Among the entries below, find the lines holding "positivity" and copy them.

###

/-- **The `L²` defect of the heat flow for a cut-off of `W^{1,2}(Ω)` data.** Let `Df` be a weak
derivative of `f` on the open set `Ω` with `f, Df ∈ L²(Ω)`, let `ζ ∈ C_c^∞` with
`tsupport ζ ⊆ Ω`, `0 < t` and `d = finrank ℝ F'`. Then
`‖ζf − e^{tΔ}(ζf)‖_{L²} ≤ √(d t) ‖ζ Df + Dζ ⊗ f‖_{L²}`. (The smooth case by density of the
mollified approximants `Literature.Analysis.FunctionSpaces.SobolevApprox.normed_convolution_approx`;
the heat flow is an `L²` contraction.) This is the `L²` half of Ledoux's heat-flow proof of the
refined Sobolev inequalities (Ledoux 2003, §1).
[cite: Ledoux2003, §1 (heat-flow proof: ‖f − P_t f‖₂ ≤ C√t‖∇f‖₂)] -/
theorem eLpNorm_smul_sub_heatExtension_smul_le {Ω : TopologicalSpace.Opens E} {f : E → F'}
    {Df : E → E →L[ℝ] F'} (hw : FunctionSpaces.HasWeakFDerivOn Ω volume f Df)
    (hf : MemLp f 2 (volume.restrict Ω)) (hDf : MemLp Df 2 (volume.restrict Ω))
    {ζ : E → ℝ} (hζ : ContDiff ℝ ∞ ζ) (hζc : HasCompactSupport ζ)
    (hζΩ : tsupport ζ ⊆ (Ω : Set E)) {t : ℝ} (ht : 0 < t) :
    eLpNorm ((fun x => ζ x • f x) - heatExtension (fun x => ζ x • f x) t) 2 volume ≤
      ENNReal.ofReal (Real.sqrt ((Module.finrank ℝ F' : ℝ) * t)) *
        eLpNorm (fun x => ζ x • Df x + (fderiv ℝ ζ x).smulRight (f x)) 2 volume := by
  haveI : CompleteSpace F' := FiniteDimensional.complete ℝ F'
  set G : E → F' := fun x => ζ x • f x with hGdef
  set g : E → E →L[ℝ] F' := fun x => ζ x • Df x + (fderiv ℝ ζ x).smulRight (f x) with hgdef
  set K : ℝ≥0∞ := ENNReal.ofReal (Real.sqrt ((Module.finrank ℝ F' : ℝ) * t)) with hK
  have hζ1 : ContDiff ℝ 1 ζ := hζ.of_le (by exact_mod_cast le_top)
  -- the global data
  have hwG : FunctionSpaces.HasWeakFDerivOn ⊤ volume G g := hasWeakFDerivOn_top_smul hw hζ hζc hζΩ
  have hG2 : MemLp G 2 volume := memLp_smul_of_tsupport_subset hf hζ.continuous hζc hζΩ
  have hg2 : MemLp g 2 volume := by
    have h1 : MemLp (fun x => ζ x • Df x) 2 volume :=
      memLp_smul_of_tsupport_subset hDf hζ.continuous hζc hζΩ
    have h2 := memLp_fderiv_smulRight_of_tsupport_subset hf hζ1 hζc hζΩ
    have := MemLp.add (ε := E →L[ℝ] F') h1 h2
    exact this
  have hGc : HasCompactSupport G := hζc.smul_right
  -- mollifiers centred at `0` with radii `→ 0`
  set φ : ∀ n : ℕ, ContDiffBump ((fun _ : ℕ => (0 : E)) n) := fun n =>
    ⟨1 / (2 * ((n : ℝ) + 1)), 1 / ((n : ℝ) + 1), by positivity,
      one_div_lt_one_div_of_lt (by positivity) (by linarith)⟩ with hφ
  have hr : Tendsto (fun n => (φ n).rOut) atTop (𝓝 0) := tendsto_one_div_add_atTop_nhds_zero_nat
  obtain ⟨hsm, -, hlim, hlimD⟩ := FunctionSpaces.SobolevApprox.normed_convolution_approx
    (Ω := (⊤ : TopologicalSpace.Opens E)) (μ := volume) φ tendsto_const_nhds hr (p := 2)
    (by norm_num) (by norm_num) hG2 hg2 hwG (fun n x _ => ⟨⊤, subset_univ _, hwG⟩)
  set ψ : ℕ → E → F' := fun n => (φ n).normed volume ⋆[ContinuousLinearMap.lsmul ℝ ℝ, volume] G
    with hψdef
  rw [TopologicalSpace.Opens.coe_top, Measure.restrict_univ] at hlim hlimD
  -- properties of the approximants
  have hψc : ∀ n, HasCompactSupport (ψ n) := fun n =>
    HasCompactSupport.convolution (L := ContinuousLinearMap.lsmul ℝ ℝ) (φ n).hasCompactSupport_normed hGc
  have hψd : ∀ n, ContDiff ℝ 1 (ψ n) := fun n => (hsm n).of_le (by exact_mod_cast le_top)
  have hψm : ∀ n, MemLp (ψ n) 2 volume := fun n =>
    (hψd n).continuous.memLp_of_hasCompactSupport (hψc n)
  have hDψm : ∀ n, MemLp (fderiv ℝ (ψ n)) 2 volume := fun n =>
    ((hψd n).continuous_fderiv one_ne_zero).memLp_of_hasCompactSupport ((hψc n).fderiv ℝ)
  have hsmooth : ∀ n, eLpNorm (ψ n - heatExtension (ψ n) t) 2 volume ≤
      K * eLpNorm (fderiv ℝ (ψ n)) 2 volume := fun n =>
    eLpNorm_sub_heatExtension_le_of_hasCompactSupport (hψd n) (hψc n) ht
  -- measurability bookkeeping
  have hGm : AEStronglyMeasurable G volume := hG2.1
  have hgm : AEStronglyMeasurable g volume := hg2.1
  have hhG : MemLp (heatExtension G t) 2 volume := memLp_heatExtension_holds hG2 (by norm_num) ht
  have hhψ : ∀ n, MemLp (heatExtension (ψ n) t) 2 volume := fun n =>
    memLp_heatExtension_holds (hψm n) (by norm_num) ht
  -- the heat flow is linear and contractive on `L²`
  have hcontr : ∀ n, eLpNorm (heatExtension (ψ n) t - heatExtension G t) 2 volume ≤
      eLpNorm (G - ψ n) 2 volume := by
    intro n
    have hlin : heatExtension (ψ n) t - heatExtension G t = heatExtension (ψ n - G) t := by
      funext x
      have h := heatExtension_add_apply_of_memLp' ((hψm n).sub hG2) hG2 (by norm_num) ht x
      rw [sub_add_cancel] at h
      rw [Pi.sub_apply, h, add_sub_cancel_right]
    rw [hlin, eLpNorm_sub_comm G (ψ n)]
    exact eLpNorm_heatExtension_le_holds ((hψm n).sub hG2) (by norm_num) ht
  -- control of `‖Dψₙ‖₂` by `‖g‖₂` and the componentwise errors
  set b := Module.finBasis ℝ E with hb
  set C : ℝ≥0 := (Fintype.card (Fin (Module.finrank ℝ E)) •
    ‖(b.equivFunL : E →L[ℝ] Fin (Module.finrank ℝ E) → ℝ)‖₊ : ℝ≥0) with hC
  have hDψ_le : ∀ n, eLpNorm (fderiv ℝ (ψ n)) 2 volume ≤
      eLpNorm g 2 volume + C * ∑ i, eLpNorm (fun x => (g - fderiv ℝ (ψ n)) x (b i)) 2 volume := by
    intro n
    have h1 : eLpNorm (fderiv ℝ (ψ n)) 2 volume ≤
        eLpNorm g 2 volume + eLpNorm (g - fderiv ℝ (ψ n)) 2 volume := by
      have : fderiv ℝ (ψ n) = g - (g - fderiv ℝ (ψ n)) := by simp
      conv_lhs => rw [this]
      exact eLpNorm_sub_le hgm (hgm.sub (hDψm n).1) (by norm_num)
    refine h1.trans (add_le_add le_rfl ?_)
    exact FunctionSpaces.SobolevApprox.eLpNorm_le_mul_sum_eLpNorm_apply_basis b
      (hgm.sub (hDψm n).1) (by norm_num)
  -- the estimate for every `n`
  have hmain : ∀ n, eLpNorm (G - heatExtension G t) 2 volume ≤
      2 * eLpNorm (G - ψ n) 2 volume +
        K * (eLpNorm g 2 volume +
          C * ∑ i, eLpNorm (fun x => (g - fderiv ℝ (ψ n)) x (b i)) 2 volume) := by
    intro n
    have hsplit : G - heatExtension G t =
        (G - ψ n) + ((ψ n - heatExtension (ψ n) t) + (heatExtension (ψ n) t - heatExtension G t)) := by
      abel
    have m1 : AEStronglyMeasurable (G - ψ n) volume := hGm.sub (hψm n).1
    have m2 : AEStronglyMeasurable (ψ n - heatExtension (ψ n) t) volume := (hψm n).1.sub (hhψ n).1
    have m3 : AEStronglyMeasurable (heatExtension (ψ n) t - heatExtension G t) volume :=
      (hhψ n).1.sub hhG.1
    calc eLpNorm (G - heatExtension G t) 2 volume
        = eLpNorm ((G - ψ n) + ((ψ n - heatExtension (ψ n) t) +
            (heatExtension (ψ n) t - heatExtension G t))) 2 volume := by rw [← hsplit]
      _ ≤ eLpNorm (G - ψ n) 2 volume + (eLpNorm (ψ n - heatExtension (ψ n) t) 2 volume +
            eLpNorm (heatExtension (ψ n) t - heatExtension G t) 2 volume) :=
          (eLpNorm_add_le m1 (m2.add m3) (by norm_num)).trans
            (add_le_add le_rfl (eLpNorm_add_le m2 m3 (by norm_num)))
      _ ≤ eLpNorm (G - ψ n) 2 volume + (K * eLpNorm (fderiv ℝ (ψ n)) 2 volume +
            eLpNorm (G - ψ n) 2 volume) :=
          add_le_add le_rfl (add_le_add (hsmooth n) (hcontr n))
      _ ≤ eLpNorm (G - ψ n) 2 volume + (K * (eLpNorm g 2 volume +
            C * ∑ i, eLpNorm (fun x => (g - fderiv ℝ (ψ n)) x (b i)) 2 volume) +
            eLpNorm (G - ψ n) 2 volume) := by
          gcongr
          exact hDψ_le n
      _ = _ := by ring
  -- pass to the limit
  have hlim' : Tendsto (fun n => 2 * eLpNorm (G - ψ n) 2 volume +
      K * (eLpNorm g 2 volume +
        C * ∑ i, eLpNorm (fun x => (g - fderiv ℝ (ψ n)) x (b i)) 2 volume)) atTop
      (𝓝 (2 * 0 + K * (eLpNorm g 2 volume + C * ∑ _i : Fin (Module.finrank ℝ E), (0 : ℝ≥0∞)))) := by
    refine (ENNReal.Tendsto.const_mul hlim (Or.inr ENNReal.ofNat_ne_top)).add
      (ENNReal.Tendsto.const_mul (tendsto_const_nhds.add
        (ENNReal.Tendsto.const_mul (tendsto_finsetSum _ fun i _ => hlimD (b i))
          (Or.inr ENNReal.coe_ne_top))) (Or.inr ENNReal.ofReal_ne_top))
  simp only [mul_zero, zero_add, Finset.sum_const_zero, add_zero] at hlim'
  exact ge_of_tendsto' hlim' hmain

###

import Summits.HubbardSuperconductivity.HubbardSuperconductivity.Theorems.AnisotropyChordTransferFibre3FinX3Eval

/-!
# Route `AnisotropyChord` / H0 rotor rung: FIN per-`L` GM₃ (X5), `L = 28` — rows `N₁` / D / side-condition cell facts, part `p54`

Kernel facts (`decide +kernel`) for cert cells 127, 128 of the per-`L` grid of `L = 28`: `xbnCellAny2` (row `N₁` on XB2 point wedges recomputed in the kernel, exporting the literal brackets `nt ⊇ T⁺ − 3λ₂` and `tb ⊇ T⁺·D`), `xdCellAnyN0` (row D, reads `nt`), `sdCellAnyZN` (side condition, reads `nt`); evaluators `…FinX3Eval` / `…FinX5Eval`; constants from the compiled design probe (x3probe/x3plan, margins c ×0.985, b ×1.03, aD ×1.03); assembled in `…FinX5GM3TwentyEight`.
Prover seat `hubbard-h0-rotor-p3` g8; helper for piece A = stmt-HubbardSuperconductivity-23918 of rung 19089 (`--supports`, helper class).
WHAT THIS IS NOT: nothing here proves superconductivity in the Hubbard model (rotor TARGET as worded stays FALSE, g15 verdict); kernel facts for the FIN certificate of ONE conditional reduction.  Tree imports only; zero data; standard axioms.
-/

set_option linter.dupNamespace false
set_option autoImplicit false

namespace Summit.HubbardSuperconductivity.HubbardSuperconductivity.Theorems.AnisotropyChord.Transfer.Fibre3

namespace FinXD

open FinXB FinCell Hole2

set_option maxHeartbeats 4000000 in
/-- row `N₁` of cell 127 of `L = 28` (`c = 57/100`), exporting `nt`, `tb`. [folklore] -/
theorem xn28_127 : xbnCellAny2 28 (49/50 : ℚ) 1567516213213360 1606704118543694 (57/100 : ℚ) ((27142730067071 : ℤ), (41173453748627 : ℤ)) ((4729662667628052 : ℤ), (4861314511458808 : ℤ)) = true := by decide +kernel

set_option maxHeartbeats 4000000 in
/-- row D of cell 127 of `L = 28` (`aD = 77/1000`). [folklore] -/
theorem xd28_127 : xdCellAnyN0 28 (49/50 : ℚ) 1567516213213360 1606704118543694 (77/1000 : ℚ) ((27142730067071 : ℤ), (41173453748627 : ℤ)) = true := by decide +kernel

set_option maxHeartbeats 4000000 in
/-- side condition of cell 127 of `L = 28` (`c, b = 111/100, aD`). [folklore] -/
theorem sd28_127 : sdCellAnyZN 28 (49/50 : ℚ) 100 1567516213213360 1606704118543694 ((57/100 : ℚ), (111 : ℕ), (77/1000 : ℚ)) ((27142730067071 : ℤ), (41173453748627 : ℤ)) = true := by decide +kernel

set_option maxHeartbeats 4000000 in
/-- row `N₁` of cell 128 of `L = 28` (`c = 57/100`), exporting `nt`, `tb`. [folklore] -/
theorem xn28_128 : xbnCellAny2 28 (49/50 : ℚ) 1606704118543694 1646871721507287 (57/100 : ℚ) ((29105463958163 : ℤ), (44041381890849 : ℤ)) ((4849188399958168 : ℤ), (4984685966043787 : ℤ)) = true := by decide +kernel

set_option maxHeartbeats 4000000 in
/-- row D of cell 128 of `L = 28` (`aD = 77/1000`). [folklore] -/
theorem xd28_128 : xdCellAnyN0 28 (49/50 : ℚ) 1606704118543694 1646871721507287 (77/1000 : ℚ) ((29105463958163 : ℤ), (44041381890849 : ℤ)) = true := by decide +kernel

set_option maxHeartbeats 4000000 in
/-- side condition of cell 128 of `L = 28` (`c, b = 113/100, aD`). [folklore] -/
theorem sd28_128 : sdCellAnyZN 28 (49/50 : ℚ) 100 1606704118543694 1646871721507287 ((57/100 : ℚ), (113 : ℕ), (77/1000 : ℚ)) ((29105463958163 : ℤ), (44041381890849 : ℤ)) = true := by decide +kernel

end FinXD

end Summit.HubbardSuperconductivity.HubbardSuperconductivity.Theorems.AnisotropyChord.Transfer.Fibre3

###

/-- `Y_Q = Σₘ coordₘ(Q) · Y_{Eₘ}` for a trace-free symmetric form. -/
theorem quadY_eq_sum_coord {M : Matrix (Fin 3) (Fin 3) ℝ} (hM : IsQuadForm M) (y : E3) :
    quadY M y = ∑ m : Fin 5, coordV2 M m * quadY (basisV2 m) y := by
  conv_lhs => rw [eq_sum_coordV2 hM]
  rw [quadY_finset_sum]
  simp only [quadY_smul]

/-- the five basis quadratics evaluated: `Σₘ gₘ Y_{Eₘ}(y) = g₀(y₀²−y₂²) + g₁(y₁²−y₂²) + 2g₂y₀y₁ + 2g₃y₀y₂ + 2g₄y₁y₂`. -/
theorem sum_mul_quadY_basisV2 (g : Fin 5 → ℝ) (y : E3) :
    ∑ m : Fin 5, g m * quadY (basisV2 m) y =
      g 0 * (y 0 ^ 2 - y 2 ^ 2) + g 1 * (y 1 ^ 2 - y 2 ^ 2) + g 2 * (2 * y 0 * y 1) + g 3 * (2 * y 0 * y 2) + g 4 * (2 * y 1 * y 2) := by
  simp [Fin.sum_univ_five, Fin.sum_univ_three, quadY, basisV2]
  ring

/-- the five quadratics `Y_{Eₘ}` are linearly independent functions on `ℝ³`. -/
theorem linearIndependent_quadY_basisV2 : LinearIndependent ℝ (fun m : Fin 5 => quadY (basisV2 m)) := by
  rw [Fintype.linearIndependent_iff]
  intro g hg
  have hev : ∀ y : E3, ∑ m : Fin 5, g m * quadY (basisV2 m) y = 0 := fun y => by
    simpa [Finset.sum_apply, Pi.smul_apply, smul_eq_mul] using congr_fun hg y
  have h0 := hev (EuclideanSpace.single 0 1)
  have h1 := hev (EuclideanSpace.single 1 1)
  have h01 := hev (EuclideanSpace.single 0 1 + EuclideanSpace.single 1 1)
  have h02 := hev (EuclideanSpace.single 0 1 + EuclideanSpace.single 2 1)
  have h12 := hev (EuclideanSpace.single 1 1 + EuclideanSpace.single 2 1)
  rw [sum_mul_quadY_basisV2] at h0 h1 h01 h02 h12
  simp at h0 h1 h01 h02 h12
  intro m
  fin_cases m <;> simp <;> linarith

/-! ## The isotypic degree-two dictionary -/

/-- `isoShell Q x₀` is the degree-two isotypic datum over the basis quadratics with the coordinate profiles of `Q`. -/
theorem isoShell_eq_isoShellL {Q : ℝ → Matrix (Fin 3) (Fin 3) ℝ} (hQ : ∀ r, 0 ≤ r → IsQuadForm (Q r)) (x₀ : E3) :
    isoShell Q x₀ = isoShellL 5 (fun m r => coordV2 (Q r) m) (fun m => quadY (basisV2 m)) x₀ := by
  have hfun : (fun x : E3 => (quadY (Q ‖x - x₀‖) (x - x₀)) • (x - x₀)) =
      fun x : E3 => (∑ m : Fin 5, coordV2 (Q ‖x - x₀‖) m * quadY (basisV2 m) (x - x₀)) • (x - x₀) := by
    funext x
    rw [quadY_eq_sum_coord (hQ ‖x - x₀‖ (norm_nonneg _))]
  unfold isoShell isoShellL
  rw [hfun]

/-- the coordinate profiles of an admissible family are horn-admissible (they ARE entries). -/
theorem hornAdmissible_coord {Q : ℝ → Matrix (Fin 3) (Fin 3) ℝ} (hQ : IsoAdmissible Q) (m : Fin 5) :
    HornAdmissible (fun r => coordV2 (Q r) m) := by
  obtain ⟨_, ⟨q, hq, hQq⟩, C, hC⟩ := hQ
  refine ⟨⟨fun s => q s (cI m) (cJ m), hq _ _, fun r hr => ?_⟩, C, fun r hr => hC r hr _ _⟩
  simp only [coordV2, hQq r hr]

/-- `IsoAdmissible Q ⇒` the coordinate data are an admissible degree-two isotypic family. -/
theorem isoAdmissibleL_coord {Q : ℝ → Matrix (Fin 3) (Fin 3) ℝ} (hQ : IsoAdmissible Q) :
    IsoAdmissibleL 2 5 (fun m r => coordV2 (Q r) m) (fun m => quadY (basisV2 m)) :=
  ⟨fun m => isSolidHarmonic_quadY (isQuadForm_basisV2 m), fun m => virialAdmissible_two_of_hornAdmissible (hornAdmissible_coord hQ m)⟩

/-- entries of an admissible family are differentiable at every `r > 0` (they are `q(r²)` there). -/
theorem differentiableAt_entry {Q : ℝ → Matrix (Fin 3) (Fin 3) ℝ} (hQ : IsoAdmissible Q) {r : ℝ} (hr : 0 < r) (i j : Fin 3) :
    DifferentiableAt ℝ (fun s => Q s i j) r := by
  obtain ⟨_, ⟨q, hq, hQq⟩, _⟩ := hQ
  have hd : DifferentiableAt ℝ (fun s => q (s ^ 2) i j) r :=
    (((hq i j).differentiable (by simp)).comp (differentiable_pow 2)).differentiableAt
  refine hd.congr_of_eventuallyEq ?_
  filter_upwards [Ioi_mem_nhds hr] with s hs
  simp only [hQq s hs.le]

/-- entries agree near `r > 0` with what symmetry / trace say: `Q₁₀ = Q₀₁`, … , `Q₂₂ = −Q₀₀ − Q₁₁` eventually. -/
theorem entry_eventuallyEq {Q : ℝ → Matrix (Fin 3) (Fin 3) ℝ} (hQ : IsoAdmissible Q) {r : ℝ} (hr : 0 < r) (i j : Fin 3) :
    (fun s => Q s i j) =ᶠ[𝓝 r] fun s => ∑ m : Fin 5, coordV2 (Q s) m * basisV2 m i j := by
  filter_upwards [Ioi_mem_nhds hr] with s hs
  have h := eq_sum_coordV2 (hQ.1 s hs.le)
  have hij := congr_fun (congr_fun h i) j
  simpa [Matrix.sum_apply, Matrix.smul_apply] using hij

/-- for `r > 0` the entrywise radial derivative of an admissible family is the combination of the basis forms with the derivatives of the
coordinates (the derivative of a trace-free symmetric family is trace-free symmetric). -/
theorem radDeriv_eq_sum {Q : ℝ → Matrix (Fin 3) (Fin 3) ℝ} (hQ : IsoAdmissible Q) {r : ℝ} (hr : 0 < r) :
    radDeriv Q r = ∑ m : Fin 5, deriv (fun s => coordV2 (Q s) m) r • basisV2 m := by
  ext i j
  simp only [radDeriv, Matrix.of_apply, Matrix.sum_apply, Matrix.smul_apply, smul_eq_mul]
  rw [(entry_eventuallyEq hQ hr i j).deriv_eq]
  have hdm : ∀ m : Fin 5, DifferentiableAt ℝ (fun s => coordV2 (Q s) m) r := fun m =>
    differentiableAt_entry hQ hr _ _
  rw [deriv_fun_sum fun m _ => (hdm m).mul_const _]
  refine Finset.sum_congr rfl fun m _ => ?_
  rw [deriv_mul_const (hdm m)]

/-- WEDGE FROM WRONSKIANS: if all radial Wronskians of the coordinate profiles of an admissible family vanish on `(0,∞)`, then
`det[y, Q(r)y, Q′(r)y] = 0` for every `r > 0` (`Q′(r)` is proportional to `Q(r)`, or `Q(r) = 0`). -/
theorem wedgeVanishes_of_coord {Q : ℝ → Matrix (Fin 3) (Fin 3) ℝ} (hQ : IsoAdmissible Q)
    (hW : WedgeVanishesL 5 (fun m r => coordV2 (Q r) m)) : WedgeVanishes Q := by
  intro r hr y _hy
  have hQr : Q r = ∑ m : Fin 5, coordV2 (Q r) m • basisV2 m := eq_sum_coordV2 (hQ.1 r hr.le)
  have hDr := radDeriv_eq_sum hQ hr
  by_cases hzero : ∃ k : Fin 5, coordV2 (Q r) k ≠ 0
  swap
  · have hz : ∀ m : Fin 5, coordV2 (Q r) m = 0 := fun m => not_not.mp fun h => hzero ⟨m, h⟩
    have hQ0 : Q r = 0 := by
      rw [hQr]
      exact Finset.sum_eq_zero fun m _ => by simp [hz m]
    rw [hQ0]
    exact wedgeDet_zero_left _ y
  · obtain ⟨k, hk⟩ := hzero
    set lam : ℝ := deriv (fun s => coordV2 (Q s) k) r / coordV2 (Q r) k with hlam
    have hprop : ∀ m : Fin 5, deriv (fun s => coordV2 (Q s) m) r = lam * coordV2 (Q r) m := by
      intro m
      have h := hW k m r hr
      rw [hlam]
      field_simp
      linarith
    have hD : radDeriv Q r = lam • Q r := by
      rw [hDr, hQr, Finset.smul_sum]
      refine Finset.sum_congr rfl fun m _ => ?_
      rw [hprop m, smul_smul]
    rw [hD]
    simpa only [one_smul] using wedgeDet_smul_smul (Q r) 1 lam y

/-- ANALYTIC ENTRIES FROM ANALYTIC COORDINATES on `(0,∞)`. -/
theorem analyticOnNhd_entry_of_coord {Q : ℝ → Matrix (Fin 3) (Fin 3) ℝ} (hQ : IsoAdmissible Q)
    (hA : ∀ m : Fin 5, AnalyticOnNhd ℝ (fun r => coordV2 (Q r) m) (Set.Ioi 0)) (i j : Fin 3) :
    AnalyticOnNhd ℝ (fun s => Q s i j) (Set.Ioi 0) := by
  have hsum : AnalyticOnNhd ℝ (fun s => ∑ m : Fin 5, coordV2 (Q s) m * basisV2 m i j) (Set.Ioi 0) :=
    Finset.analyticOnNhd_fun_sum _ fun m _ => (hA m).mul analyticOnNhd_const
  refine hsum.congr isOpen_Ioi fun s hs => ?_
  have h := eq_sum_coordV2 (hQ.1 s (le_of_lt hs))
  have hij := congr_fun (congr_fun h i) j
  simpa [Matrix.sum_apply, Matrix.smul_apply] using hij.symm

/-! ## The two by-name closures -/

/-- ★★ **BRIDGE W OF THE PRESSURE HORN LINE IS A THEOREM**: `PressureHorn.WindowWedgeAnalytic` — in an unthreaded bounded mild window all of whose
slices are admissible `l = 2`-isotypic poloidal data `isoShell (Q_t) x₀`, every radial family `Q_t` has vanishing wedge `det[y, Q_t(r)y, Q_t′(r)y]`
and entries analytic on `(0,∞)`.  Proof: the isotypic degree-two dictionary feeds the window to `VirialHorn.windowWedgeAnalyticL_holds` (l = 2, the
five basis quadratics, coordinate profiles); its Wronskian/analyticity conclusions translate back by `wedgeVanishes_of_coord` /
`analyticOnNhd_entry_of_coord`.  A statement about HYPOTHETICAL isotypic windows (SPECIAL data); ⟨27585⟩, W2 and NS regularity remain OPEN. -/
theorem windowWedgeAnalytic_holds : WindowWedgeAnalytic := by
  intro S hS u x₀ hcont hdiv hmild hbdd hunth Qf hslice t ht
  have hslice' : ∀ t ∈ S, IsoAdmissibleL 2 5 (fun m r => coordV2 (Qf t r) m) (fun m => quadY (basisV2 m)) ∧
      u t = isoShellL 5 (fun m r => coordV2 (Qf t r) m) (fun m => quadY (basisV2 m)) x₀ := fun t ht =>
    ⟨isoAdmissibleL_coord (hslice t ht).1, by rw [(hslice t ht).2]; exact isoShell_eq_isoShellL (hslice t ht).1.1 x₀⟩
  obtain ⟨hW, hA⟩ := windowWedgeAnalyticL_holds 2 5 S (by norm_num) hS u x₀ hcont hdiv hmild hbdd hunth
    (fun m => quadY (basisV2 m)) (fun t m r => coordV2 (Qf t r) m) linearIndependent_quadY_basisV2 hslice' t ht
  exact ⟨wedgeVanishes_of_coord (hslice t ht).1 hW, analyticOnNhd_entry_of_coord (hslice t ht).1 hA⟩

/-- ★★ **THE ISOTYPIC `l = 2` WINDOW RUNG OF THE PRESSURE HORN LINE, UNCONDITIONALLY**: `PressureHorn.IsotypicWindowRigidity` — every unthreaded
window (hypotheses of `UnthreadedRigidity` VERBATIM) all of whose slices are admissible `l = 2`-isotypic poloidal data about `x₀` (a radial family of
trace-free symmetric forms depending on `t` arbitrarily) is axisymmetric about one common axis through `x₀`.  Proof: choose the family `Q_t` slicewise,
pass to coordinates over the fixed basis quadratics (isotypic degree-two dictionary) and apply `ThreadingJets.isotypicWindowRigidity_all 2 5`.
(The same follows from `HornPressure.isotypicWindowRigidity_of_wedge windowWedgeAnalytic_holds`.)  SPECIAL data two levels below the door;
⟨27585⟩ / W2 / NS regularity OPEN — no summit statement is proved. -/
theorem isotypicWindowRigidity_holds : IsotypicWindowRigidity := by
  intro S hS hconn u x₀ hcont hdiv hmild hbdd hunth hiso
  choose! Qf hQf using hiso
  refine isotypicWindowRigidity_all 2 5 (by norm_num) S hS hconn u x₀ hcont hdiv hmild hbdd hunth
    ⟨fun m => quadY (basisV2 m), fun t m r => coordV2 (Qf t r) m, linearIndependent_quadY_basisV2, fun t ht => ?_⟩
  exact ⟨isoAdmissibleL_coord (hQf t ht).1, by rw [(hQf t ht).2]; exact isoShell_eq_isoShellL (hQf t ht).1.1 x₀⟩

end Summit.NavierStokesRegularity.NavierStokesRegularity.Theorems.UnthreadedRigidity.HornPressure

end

###

### Your response
    ⟨1 / (2 * ((n : ℝ) + 1)), 1 / ((n : ℝ) + 1), by positivity,
      one_div_lt_one_div_of_lt (by positivity) (by linarith)⟩ with hφ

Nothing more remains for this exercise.